The repository can convert between the following formats:
Images and annotations in COCO JSON format.
Georeferenced shapefile polygon vector files, with a readme file linking to the original web map server or aerial imagery source to be rendered.
conda create -n aerial-conversion-dev python=3.9
conda activate aerial-conversion-dev
pip install 'git+https://github.com/Sydney-Informatics-Hub/aerial-conversion.git'
A toy dataset has been uploaded to Roboflow. It is a small subset, containing Chatswood region, available here.
There are multiple versions of this dataset. Please ignore the first version. Version 2 and later versions are the ones that are being used. The main difference of version 2 and 3 is that version 2 contains 90 degree augmentaions, while version 3 does not.
For implementing this in your code, you can use the following code snippet:
from roboflow import Roboflow
rf = Roboflow(api_key= 'your_roboflow_api_key' )
workspace_name = "sih-vpfnf"
dataset_version = 3
project_name = "gis-hd-200x200"
dataset_download_name = "coco-segmentation"

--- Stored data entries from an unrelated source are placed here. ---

import Literature.Geometry.Riemannian.GradientShrinkerProofs
import Literature.Geometry.Riemannian.ChangGurskyYangRegularity
import HarnessLib

/-!
# `∫σ₂(A_g) dV = Vol/6 − (1/12)∫(R − 2)² dV` on a closed four-dimensional gradient shrinker
(stub `stub_sigmaTwo_of_identities` of line `cgy-variance-pivot`, crux
`EntropyRung.CompactShrinkerGap`, item stmt-SmoothPoincare4-10870)

For a Riemannian metric `g` (Levi-Civita connection) on a closed `4`-manifold and a smooth `f`
with `Ric + Hess f = g/2`, GIVEN the pointwise identity
(B) `ΔR = g⁻¹(dR, df) + R − 2|Ric|²` (landed separately as `stub_shrinkerScalarIdentities`),
the Chang–Gursky–Yang integrand `σ₂(A_g)` integrates to `Vol(M,g)/6 − (1/12)∫_M (R − 2)² dV_g`
(Cheng–Ribeiro–Zhou, Lemma 1 and p. 5; Cao–Zhu 2010, (3.6)–(3.7)).

Proof (measure/integral bookkeeping only, all integrands continuous on a compact manifold of
finite volume): the trace `R + Δf = 2` of the soliton equation
(`IsGradientShrinker.scalarCurvature_add_dalembertian_one`, `finrank ℝ ℝ⁴ = 4`) and `∫Δf dV = 0`
(`integral_dalembertian_riemVolume_eq_zero`) give `∫R dV = 2 Vol`; Green's first identity
(`integral_mul_dalembertian_riemVolume`) gives `∫ g⁻¹(dR, df) dV = −∫ R Δf dV = ∫R² dV − 4 Vol`;
integrating (B) with `∫ΔR dV = 0` gives `∫|Ric|² dV = ½∫R² dV − Vol`; finally
`σ₂(A) = −½|E|² + R²/24` (`sigma2WeylSchouten_eq`) and `|E|² = |Ric|² − R²/4`
(`tracelessRicciNormSq_eq_normSq`), with `sigma2WeylSchoutenIntegral_eq` and `riemVolume_eq`.
Everything is proved; no definition, no named fact.

References: X. Cheng, E. Ribeiro Jr, D. Zhou, arXiv:2203.14916, Lemma 1 and p. 5
[ChengRibeiroZhou2022]; H.-D. Cao, M. Zhu, arXiv:1008.0842, (3.6)–(3.7) [CaoZhu2010];
J. M. Lee, *Introduction to Riemannian Manifolds* (2018), Problem 2-23 [Lee2018].
-/

noncomputable section

-- the registered namespace `Summit.SmoothPoincare4.SmoothPoincare4.Theorems` repeats a component
set_option linter.dupNamespace false

open Bundle Set Function Filter Module MeasureTheory
open scoped Manifold ContDiff Topology

namespace Summit.SmoothPoincare4.SmoothPoincare4.Theorems

open Literature.Geometry Literature.Geometry.Lorentzian Literature.Geometry.Riemannian
  Literature.Geometry.Lorentzian.PseudoRiemannianMetric

/-- **STUB `stub_sigmaTwo_of_identities` of line `cgy-variance-pivot` — the Cheng–Ribeiro–Zhou
Gauss–Bonnet integrand identity from the pointwise identities.** On a CLOSED 4-manifold with
Riemannian `g` (Levi-Civita), smooth `f`, `Ric + Hess f = g/2`, and GIVEN the identity
(B) `ΔR = g⁻¹(dR, df) + R − 2|Ric|²` for this `(g, f)`:
`∫σ₂(A_g) dV = Vol/6 − (1/12)∫(R − 2)² dV`. Proof: `R + Δf = 2`
(`IsGradientShrinker.scalarCurvature_add_dalembertian_one`, `finrank = 4`) and `∫Δf = 0`
(`integral_dalembertian_riemVolume_eq_zero`) give `∫R = 2V`; integrating (B) with `∫ΔR = 0` and
Green's first identity `∫ g⁻¹(dR, df) = −∫ R Δf = ∫R² − 4V` (`integral_mul_dalembertian_riemVolume`)
gives `∫|Ric|² = ½∫R² − V`; then `σ₂ = −½|E|² + R²/24` (`sigma2WeylSchouten_eq`),
`|E|² = |Ric|² − R²/4` (`tracelessRicciNormSq_eq_normSq`), `sigma2WeylSchoutenIntegral_eq`,
`riemVolume_eq`. Check: round `S⁴(√6)`: `16π² = 96π²/6 − 0`.
[cite: ChengRibeiroZhou2022, Lemma 1 and p. 5] [cite: CaoZhu2010, (3.6)–(3.7)] -/
theorem stub_sigmaTwo_of_identities :
    ∀ (M : Type) [TopologicalSpace M] [T2Space M] [SecondCountableTopology M]
      [ChartedSpace (EuclideanSpace ℝ (Fin 4)) M] [IsManifold (𝓡 4) ∞ M] [CompactSpace M]
      [T3Space M] [MeasurableSpace M] [BorelSpace M]
      (g : Literature.Geometry.Lorentzian.PseudoRiemannianMetric (𝓡 4) ∞ (EuclideanSpace ℝ (Fin 4))
        (TangentSpace (𝓡 4) : M → Type _)) [g.HasLeviCivita] (f : M → ℝ) (hg : g.IsRiemannian),
      ContMDiff (𝓡 4) 𝓘(ℝ, ℝ) ∞ f →
      (∀ (x : M) (X Y : TangentSpace (𝓡 4) x),
        g.ricci x X Y + g.hessian f x X Y = (1 / 2 : ℝ) * g.val x X Y) →
      (∀ x : M, g.dalembertian g.scalarCurvature x =
        g.innerDual x (mvfderiv (𝓡 4) g.scalarCurvature x : TangentSpace (𝓡 4) x →ₗ[ℝ] ℝ)
            (mvfderiv (𝓡 4) f x : TangentSpace (𝓡 4) x →ₗ[ℝ] ℝ) +
          g.scalarCurvature x - 2 * g.normSq x (g.ricci x)) →
      g.sigma2WeylSchoutenIntegral =
        ((Literature.Geometry.Lorentzian.riemannianMeasure (g.toContMDiffRiemannianMetric hg))
            Set.univ).toReal / 6 -
          (∫ x, (g.scalarCurvature x - 2) ^ 2
            ∂(Literature.Geometry.Lorentzian.riemannianMeasure (g.toContMDiffRiemannianMetric hg))) /
            12 := by
  intro M _ _ _ _ _ _ _ _ _ g _ f hg hf hsol hB
  -- the Riemannian measure is `g.riemVolume`, a finite measure
  have hV : g.riemVolume = riemannianMeasure (g.toContMDiffRiemannianMetric hg) :=
    PseudoRiemannianMetric.riemVolume_eq hg
  haveI : IsFiniteMeasure g.riemVolume := ⟨g.riemVolume_univ_lt_top⟩
  have hE : finrank ℝ (EuclideanSpace ℝ (Fin 4)) = 4 := finrank_euclideanSpace_fin
  rw [g.sigma2WeylSchoutenIntegral_eq hg, ← hV]
  -- regularity of `R` and `f`
  have hR : ContMDiff (𝓡 4) 𝓘(ℝ, ℝ) ∞ g.scalarCurvature := g.contMDiff_scalarCurvature
  have hR1 : ContMDiff (𝓡 4) 𝓘(ℝ, ℝ) 1 g.scalarCurvature := hR.of_le (by norm_num)
  have hR2 : ContMDiff (𝓡 4) 𝓘(ℝ, ℝ) 2 g.scalarCurvature :=
    hR.of_le (WithTop.coe_le_coe.mpr le_top)
  have hf1 : ContMDiff (𝓡 4) 𝓘(ℝ, ℝ) 1 f := hf.of_le (by norm_num)
  have hf2 : ContMDiff (𝓡 4) 𝓘(ℝ, ℝ) 2 f := hf.of_le (WithTop.coe_le_coe.mpr le_top)
  -- continuity, hence integrability, of every integrand
  have hRc : Continuous g.scalarCurvature := hR.continuous
  have hIc : Continuous fun x ↦ g.innerDual x
      (mvfderiv (𝓡 4) g.scalarCurvature x : TangentSpace (𝓡 4) x →ₗ[ℝ] ℝ)
      (mvfderiv (𝓡 4) f x : TangentSpace (𝓡 4) x →ₗ[ℝ] ℝ) :=
    continuous_innerDual_mvfderiv g hR1 hf1
  have hQc : Continuous fun x ↦ g.normSq x (g.ricci x) := g.contMDiff_normSq_ricci'.continuous
  have iR : Integrable g.scalarCurvature g.riemVolume := g.integrable_of_continuous hRc
  have iR2 : Integrable (fun x ↦ g.scalarCurvature x ^ 2) g.riemVolume :=
    g.integrable_of_continuous (hRc.pow 2)
  have iP : Integrable (fun x ↦ g.innerDual x
      (mvfderiv (𝓡 4) g.scalarCurvature x : TangentSpace (𝓡 4) x →ₗ[ℝ] ℝ)
      (mvfderiv (𝓡 4) f x : TangentSpace (𝓡 4) x →ₗ[ℝ] ℝ)) g.riemVolume :=
    g.integrable_of_continuous hIc
  have iQ : Integrable (fun x ↦ g.normSq x (g.ricci x)) g.riemVolume :=
    g.integrable_of_continuous hQc
  have i2R : Integrable (fun x ↦ 2 * g.scalarCurvature x) g.riemVolume := iR.const_mul 2
  have i4R : Integrable (fun x ↦ 4 * g.scalarCurvature x) g.riemVolume := iR.const_mul 4
  have i2Q : Integrable (fun x ↦ 2 * g.normSq x (g.ricci x)) g.riemVolume := iQ.const_mul 2
  have iPR : Integrable (fun x ↦ g.innerDual x
      (mvfderiv (𝓡 4) g.scalarCurvature x : TangentSpace (𝓡 4) x →ₗ[ℝ] ℝ)
      (mvfderiv (𝓡 4) f x : TangentSpace (𝓡 4) x →ₗ[ℝ] ℝ) + g.scalarCurvature x) g.riemVolume :=
    iP.add iR
  -- the traced soliton equation `R + Δf = 2`
  have hshr : g.IsGradientShrinker f 1 := (g.isGradientShrinker_one_iff f).2 hsol
  have hΔf : ∀ x, g.dalembertian f x = 2 - g.scalarCurvature x := fun x ↦ by
    have h := hshr.scalarCurvature_add_dalembertian_one x
    rw [hE] at h
    norm_num at h
    linarith
  -- (1) `∫ Δf = 0`, i.e. `∫ R = 2 Vol`
  have e1 : ∫ x, g.scalarCurvature x ∂g.riemVolume = 2 * (g.riemVolume univ).toReal := by
    have h0 := integral_dalembertian_riemVolume_eq_zero g hg hf2
    simp_rw [hΔf] at h0
    rw [integral_sub (integrable_const _) iR, integral_const, smul_eq_mul, Measure.real] at h0
    linarith
  -- (2) Green: `∫ g⁻¹(dR, df) = −∫ R Δf = ∫ R² − 2∫R`
  have e2 : ∫ x, g.innerDual x
      (mvfderiv (𝓡 4) g.scalarCurvature x : TangentSpace (𝓡 4) x →ₗ[ℝ] ℝ)
      (mvfderiv (𝓡 4) f x : TangentSpace (𝓡 4) x →ₗ[ℝ] ℝ) ∂g.riemVolume =
      ∫ x, g.scalarCurvature x ^ 2 ∂g.riemVolume - 2 * ∫ x, g.scalarCurvature x ∂g.riemVolume := by
    have h0 := integral_mul_dalembertian_riemVolume g hg hR1 hf2
    simp_rw [hΔf] at h0
    have h1 : (fun x ↦ g.scalarCurvature x * (2 - g.scalarCurvature x)) =
        fun x ↦ 2 * g.scalarCurvature x - g.scalarCurvature x ^ 2 := by
      funext x
      ring
    rw [h1, integral_sub i2R iR2, integral_const_mul] at h0
    linarith
  -- (3) integrating (B): `∫ g⁻¹(dR, df) + ∫ R − 2∫|Ric|² = ∫ ΔR = 0`
  have e3 : ∫ x, g.innerDual x
      (mvfderiv (𝓡 4) g.scalarCurvature x : TangentSpace (𝓡 4) x →ₗ[ℝ] ℝ)
      (mvfderiv (𝓡 4) f x : TangentSpace (𝓡 4) x →ₗ[ℝ] ℝ) ∂g.riemVolume +
      ∫ x, g.scalarCurvature x ∂g.riemVolume -
      2 * ∫ x, g.normSq x (g.ricci x) ∂g.riemVolume = 0 := by
    have h0 := integral_dalembertian_riemVolume_eq_zero g hg hR2
    simp_rw [hB] at h0
    rwa [integral_sub iPR i2Q, integral_add iP iR, integral_const_mul] at h0
  -- (4) `σ₂(A) = −½|Ric|² + R²/6` pointwise, integrated
  have hσ : ∀ x, g.sigma2WeylSchouten x =
      -(1 / 2) * g.normSq x (g.ricci x) + 1 / 6 * g.scalarCurvature x ^ 2 := fun x ↦ by
    rw [g.sigma2WeylSchouten_eq (WithTop.coe_le_coe.mpr le_top) hE (fun v hv ↦ hg x v hv),
      g.tracelessRicciNormSq_eq_normSq hg hE x]
    ring
  have e4 : ∫ x, g.sigma2WeylSchouten x ∂g.riemVolume =
      -(1 / 2) * ∫ x, g.normSq x (g.ricci x) ∂g.riemVolume +
        1 / 6 * ∫ x, g.scalarCurvature x ^ 2 ∂g.riemVolume := by
    rw [integral_congr_ae (ae_of_all _ hσ), integral_add (iQ.const_mul _) (iR2.const_mul _),
      integral_const_mul, integral_const_mul]
  -- (5) `∫ (R − 2)² = ∫R² − 4∫R + 4 Vol`
  have e5 : ∫ x, (g.scalarCurvature x - 2) ^ 2 ∂g.riemVolume =
      ∫ x, g.scalarCurvature x ^ 2 ∂g.riemVolume - 4 * ∫ x, g.scalarCurvature x ∂g.riemVolume +
        4 * (g.riemVolume univ).toReal := by
    have h1 : (fun x ↦ (g.scalarCurvature x - 2) ^ 2) =
        fun x ↦ g.scalarCurvature x ^ 2 - 4 * g.scalarCurvature x + 4 := by
      funext x
      ring
    have i₁ : Integrable (fun x ↦ g.scalarCurvature x ^ 2 - 4 * g.scalarCurvature x)
        g.riemVolume := iR2.sub i4R
    rw [h1, integral_add i₁ (integrable_const _), integral_sub iR2 i4R, integral_const_mul,
      integral_const, smul_eq_mul, Measure.real]
    ring
  rw [e4, e5]
  linarith [e1, e2, e3]

end Summit.SmoothPoincare4.SmoothPoincare4.Theorems

end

project = rf.workspace(workspace_name).project(project_name)
dataset = project.version(dataset_version).download(dataset_download_name)
To create tiles from a raster file, use the following command:
python -m aerial_conversion.scripts.geojson2coco \
--raster-file /path/to/data/chatswood_hd.tif \
--polygon-file /path/to/data/chatswood.geojson \
--tile-dir /path/to/data/big_tiles \
--json-name /path/to/data/coco_from_gis_hd.json \
--info /path/to/data/info.json \
--class-column zone_name
To merge multiple COCO JSON files, and yield a geojson file for the input raster, use the following command:
python -m aerial_conversion.scripts.coco2geojson \
/path/to/data/raster_tiles/dir \
/path/to/data/predictions-coco.json \
--tile-extension tif \
--geojson-output /path/to/data/output.geojson \
--meta-name <name_of_the_dataset>
--minimum-rotated-rectangle
To do a batch conversion, when the conversion should be carried on multiple input images, use the following command:
python -m aerial_conversion.scripts.batch_geojson2coco \
--raster-dir /path/to/data/rasters/ \
--vector-dir /path/to/data/geojsons/ \
--output-dir /path/to/data/outputs/ \
--tile-size <size_of_the_tiles>
--class-column <class_column_in_geojsons_to_look_for>
--overlap <overlap_in_percentage_between_tiles> \
--pattern <a_pattern_to_ensure_raster_names_matches_the_geojsons>
--concatenate <whether_to_concatenate_the_output_geojsons_into_one_big_json>
--info /path/to/data/info.json \
--resume <whether_to_resume_the_process_in_case_new_images_are_added>
--raster-dir
argument is the path to the raster directory. This is a necessary argument. Rasters are expected to be in this directory.
--vector-dir
argument is the path to the vector directory. This is a necessary argument. geojsons are expected to be in this directory, with matching names with the rasters.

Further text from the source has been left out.